- **Dataset extract**
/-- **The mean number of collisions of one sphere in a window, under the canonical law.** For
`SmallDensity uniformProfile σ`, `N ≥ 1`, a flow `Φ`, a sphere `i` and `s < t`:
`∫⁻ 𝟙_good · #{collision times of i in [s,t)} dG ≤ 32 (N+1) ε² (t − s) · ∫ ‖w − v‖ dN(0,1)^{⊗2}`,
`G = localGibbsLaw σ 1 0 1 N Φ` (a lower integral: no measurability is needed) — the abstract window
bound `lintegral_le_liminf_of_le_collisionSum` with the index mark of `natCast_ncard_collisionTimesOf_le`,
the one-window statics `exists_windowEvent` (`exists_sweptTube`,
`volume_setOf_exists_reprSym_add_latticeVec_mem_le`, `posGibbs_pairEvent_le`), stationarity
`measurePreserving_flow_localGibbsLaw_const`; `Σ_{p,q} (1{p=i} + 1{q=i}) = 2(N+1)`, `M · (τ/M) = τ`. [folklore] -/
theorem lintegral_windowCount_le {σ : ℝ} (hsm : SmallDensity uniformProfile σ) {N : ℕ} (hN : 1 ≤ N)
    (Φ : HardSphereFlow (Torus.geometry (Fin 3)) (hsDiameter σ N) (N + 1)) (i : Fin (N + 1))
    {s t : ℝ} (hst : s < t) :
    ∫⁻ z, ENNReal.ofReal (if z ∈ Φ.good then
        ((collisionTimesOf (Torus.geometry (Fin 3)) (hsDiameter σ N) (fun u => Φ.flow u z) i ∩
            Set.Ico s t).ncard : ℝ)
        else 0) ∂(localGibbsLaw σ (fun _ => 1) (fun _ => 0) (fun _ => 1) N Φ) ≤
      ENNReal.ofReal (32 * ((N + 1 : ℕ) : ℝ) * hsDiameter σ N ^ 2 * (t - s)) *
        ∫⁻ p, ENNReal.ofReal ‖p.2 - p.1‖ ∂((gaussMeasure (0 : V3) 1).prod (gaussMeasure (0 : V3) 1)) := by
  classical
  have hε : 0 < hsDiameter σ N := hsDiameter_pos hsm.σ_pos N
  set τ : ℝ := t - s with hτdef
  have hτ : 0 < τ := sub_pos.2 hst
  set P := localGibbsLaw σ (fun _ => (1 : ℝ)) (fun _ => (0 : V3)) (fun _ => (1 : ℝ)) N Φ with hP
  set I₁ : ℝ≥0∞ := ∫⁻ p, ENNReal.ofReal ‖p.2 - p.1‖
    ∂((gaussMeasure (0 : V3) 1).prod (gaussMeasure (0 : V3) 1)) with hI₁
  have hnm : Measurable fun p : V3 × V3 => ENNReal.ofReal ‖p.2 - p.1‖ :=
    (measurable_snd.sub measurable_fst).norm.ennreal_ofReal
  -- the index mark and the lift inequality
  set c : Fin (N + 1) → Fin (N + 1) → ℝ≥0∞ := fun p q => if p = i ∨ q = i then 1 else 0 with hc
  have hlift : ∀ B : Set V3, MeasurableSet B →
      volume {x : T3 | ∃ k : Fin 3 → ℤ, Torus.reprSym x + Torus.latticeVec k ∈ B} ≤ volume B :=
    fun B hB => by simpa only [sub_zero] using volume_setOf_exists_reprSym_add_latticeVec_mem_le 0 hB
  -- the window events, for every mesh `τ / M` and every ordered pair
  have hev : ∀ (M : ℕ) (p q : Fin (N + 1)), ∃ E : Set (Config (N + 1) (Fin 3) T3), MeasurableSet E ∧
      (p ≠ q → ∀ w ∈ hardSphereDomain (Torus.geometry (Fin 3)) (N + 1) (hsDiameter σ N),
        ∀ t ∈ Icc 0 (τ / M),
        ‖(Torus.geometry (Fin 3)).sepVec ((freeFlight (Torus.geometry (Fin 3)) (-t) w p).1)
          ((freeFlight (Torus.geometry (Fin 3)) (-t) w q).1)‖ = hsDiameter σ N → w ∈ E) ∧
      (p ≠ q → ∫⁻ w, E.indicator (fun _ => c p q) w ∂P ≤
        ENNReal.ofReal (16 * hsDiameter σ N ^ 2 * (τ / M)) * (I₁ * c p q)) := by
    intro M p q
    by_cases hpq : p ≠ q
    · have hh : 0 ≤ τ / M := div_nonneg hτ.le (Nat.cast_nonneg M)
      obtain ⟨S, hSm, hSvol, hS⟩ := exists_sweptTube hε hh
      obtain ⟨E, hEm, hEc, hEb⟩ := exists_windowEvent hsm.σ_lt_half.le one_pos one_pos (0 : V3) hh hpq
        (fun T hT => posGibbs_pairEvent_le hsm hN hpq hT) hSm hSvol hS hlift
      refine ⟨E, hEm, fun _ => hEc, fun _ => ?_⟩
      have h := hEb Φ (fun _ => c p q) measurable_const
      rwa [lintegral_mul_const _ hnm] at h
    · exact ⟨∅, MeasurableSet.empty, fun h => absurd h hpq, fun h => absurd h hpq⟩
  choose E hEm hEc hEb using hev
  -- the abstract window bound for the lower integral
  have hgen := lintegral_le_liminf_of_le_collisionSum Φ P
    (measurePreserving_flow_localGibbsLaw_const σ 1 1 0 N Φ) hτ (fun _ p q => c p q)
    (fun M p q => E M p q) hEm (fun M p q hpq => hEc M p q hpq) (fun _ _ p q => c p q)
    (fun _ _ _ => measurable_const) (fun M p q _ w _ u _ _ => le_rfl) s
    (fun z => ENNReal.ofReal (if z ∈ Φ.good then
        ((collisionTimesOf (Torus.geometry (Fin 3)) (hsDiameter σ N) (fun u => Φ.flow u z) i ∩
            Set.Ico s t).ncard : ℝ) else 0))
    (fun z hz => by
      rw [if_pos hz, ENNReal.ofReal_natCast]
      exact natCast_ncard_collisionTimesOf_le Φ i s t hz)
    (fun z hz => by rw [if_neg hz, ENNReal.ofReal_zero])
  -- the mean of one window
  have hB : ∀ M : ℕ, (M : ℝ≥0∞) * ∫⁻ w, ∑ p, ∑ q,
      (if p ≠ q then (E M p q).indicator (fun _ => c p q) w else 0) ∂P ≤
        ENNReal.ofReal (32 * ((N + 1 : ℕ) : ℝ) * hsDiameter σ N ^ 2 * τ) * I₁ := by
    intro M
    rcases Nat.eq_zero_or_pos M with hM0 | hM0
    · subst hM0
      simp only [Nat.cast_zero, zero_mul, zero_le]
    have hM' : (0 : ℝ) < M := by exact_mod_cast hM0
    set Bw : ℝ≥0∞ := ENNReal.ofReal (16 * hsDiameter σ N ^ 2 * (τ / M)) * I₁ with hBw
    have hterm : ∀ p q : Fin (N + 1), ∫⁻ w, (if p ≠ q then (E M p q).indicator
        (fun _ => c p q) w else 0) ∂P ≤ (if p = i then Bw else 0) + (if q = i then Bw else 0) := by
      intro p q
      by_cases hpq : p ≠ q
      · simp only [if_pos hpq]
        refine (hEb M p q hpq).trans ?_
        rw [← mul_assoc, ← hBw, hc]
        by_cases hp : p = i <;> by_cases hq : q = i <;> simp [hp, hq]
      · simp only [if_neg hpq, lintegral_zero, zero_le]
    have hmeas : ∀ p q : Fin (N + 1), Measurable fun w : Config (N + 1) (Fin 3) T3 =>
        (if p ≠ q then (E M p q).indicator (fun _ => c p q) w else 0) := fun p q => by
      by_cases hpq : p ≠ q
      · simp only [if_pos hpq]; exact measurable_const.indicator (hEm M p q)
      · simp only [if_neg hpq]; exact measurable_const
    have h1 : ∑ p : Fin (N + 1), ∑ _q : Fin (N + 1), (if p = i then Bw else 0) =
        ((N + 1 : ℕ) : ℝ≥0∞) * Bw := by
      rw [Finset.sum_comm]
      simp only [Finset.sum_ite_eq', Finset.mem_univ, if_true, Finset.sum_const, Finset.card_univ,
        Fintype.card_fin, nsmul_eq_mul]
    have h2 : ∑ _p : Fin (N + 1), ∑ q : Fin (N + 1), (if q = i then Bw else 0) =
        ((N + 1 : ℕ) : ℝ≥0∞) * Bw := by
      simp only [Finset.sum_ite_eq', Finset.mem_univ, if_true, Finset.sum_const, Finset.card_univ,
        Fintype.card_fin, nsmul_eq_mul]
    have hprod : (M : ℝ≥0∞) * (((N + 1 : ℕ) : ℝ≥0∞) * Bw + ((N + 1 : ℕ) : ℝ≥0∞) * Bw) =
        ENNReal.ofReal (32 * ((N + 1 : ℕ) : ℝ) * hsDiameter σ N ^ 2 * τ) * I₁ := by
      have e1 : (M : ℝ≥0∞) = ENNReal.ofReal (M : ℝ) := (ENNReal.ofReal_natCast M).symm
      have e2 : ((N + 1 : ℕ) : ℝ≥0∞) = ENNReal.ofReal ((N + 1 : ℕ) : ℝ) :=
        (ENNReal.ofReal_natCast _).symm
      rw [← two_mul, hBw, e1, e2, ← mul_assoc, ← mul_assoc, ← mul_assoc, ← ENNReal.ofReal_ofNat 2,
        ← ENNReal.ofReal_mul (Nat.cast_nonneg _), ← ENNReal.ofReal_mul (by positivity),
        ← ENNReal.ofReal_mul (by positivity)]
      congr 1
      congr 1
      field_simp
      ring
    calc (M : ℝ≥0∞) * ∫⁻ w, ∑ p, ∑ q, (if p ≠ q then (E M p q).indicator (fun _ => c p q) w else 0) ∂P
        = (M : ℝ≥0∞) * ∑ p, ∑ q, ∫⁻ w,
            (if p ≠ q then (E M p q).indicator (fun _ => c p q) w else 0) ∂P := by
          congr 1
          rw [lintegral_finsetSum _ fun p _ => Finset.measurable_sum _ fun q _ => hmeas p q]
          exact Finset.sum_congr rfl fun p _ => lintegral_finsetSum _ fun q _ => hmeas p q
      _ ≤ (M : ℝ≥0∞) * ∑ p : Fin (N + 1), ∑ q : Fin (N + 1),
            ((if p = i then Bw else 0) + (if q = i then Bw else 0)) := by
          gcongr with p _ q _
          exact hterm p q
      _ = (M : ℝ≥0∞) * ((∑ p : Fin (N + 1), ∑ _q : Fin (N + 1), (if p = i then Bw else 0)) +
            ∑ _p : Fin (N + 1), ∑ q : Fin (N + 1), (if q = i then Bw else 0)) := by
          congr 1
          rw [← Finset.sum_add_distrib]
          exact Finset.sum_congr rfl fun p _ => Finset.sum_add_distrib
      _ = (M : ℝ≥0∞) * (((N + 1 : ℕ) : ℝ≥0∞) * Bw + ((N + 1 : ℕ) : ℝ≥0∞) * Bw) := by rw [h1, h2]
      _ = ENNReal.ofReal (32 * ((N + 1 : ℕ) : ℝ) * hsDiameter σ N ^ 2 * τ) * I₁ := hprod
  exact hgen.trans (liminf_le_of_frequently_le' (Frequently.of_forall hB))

--

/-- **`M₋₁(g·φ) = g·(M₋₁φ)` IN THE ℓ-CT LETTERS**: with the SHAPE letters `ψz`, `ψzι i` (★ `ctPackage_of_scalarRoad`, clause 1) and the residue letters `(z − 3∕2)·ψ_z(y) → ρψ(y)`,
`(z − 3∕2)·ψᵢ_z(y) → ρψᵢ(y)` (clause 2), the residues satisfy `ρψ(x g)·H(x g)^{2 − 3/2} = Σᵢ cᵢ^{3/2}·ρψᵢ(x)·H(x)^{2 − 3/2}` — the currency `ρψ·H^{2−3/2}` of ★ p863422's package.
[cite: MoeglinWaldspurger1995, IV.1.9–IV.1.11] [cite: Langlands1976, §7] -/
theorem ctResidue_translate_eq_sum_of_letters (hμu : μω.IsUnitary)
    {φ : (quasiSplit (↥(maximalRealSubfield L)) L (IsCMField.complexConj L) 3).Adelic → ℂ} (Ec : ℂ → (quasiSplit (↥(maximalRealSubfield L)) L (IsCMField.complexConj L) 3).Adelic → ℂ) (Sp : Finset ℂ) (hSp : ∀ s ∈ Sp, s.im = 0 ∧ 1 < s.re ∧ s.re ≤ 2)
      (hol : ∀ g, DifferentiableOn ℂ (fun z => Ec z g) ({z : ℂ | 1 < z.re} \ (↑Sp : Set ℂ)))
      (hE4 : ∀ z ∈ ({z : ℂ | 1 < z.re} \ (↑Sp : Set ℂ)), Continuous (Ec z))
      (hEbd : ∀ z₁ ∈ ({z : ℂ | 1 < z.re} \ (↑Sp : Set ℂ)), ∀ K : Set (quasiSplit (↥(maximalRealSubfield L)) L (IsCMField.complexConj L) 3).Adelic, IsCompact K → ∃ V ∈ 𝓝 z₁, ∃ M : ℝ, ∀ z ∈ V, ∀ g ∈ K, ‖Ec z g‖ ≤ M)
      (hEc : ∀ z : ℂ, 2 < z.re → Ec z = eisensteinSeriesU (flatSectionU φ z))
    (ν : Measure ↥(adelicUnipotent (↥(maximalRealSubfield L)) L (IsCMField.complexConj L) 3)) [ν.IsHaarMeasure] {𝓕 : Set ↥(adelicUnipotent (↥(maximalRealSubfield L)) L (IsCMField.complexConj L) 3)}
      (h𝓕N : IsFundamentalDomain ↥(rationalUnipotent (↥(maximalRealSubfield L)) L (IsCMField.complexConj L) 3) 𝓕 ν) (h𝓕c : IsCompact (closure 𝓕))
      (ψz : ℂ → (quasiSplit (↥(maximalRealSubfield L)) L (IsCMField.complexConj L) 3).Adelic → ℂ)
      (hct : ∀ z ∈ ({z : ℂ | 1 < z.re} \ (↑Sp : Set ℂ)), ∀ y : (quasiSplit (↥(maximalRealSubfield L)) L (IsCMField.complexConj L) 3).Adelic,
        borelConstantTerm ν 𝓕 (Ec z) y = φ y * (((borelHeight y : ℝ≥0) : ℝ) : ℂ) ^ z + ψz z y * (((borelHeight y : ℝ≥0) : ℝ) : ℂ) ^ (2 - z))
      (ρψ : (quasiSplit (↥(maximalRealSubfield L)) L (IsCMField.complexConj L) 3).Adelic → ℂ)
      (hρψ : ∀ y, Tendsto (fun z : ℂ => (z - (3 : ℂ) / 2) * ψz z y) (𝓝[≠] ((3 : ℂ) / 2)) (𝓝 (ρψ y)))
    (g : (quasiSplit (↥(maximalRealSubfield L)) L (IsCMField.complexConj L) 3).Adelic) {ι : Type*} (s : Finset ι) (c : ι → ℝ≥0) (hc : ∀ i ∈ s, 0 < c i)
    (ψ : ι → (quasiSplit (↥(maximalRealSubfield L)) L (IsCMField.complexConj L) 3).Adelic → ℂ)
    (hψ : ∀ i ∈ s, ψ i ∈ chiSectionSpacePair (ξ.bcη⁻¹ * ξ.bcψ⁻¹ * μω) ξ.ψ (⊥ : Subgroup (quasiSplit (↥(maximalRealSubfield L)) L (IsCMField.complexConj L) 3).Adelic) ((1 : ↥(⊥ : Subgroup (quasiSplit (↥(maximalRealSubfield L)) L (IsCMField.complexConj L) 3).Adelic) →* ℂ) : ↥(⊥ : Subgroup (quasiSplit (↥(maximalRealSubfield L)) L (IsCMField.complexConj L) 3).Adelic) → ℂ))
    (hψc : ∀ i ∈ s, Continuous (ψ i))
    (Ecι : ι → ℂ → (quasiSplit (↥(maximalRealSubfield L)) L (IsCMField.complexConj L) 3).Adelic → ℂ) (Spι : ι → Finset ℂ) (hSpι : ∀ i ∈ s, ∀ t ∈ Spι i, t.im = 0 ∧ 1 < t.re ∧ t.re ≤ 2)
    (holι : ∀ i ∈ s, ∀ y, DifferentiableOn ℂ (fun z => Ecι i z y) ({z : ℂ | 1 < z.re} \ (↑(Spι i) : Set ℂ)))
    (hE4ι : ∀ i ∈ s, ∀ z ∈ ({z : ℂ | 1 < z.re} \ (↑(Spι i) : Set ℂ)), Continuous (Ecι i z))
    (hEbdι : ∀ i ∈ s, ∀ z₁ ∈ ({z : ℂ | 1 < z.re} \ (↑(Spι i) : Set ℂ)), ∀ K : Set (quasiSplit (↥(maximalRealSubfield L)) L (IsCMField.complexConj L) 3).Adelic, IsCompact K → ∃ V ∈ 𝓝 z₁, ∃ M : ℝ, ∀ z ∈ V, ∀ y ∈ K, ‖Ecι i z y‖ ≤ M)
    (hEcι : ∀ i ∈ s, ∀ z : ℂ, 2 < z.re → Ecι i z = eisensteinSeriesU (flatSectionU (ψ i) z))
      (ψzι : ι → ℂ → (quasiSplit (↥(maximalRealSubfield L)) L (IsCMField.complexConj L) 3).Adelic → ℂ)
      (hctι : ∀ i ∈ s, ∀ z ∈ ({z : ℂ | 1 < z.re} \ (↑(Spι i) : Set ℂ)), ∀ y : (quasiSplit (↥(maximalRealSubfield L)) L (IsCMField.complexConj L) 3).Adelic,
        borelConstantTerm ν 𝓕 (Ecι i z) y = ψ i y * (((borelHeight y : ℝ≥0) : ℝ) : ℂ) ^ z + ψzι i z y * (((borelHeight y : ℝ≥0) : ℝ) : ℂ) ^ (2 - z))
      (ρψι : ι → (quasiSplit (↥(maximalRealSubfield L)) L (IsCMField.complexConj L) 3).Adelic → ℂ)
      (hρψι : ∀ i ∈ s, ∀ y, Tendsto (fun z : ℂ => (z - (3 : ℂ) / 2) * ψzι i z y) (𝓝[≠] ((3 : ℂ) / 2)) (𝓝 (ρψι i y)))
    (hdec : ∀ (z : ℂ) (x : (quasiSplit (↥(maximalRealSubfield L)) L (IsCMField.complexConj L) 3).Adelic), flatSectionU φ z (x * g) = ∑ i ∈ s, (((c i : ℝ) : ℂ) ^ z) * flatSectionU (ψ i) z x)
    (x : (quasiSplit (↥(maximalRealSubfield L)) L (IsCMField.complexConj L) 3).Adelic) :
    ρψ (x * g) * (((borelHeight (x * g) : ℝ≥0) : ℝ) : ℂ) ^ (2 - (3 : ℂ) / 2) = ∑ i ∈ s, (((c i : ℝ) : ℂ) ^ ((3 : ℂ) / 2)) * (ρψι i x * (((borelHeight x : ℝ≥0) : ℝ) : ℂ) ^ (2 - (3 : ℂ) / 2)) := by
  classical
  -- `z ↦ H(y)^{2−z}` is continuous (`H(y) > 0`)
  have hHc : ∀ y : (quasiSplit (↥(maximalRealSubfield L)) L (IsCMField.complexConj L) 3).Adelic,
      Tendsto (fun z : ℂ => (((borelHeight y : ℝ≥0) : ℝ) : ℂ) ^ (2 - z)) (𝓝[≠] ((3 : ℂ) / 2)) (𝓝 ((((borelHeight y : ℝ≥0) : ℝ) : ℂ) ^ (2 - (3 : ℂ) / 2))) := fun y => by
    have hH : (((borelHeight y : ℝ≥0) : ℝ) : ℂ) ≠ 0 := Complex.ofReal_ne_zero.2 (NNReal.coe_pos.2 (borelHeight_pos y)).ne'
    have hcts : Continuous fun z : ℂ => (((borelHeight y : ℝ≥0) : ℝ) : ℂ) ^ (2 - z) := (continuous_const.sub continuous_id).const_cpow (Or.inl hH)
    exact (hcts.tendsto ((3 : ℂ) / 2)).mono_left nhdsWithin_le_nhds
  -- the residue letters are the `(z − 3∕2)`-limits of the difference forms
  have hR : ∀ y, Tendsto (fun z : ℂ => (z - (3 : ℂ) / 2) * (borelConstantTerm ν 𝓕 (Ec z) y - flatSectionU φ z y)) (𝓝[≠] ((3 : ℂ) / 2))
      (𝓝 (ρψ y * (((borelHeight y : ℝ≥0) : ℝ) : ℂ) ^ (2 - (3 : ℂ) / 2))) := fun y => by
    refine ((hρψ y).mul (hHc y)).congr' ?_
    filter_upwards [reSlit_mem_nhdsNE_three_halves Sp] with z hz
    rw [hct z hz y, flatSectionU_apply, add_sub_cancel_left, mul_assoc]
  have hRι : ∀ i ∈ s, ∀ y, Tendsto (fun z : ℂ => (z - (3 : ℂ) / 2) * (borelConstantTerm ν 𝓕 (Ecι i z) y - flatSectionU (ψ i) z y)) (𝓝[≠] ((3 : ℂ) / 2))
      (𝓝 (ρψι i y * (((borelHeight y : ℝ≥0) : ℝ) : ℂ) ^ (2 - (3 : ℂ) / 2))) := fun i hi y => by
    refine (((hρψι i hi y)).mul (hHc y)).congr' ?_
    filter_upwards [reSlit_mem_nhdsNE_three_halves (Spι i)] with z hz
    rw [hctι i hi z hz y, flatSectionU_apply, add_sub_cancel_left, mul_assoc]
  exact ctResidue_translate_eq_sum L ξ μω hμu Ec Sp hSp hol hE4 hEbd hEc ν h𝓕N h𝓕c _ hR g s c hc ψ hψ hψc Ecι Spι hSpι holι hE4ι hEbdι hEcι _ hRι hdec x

- **What to work on**
Could you restate word for word the lines above, from the one that contains "have hH : (((borelHeight" through the one that contains "exact ctResidue_translate_eq_sum L", and no others?

- **Written reply**
    have hH : (((borelHeight y : ℝ≥0) : ℝ) : ℂ) ≠ 0 := Complex.ofReal_ne_zero.2 (NNReal.coe_pos.2 (borelHeight_pos y)).ne'
    have hcts : Continuous fun z : ℂ => (((borelHeight y : ℝ≥0) : ℝ) : ℂ) ^ (2 - z) := (continuous_const.sub continuous_id).const_cpow (Or.inl hH)
    exact (hcts.tendsto ((3 : ℂ) / 2)).mono_left nhdsWithin_le_nhds
  -- the residue letters are the `(z − 3∕2)`-limits of the difference forms
  have hR : ∀ y, Tendsto (fun z : ℂ => (z - (3 : ℂ) / 2) * (borelConstantTerm ν 𝓕 (Ec z) y - flatSectionU φ z y)) (𝓝[≠] ((3 : ℂ) / 2))
      (𝓝 (ρψ y * (((borelHeight y : ℝ≥0) : ℝ) : ℂ) ^ (2 - (3 : ℂ) / 2))) := fun y => by
    refine ((hρψ y).mul (hHc y)).congr' ?_
    filter_upwards [reSlit_mem_nhdsNE_three_halves Sp] with z hz
    rw [hct z hz y, flatSectionU_apply, add_sub_cancel_left, mul_assoc]
  have hRι : ∀ i ∈ s, ∀ y, Tendsto (fun z : ℂ => (z - (3 : ℂ) / 2) * (borelConstantTerm ν 𝓕 (Ecι i z) y - flatSectionU (ψ i) z y)) (𝓝[≠] ((3 : ℂ) / 2))
      (𝓝 (ρψι i y * (((borelHeight y : ℝ≥0) : ℝ) : ℂ) ^ (2 - (3 : ℂ) / 2))) := fun i hi y => by
    refine (((hρψι i hi y)).mul (hHc y)).congr' ?_
    filter_upwards [reSlit_mem_nhdsNE_three_halves (Spι i)] with z hz
    rw [hctι i hi z hz y, flatSectionU_apply, add_sub_cancel_left, mul_assoc]
  exact ctResidue_translate_eq_sum L ξ μω hμu Ec Sp hSp hol hE4 hEbd hEc ν h𝓕N h𝓕c _ hR g s c hc ψ hψ hψc Ecι Spι hSpι holι hE4ι hEbdι hEcι _ hRι hdec x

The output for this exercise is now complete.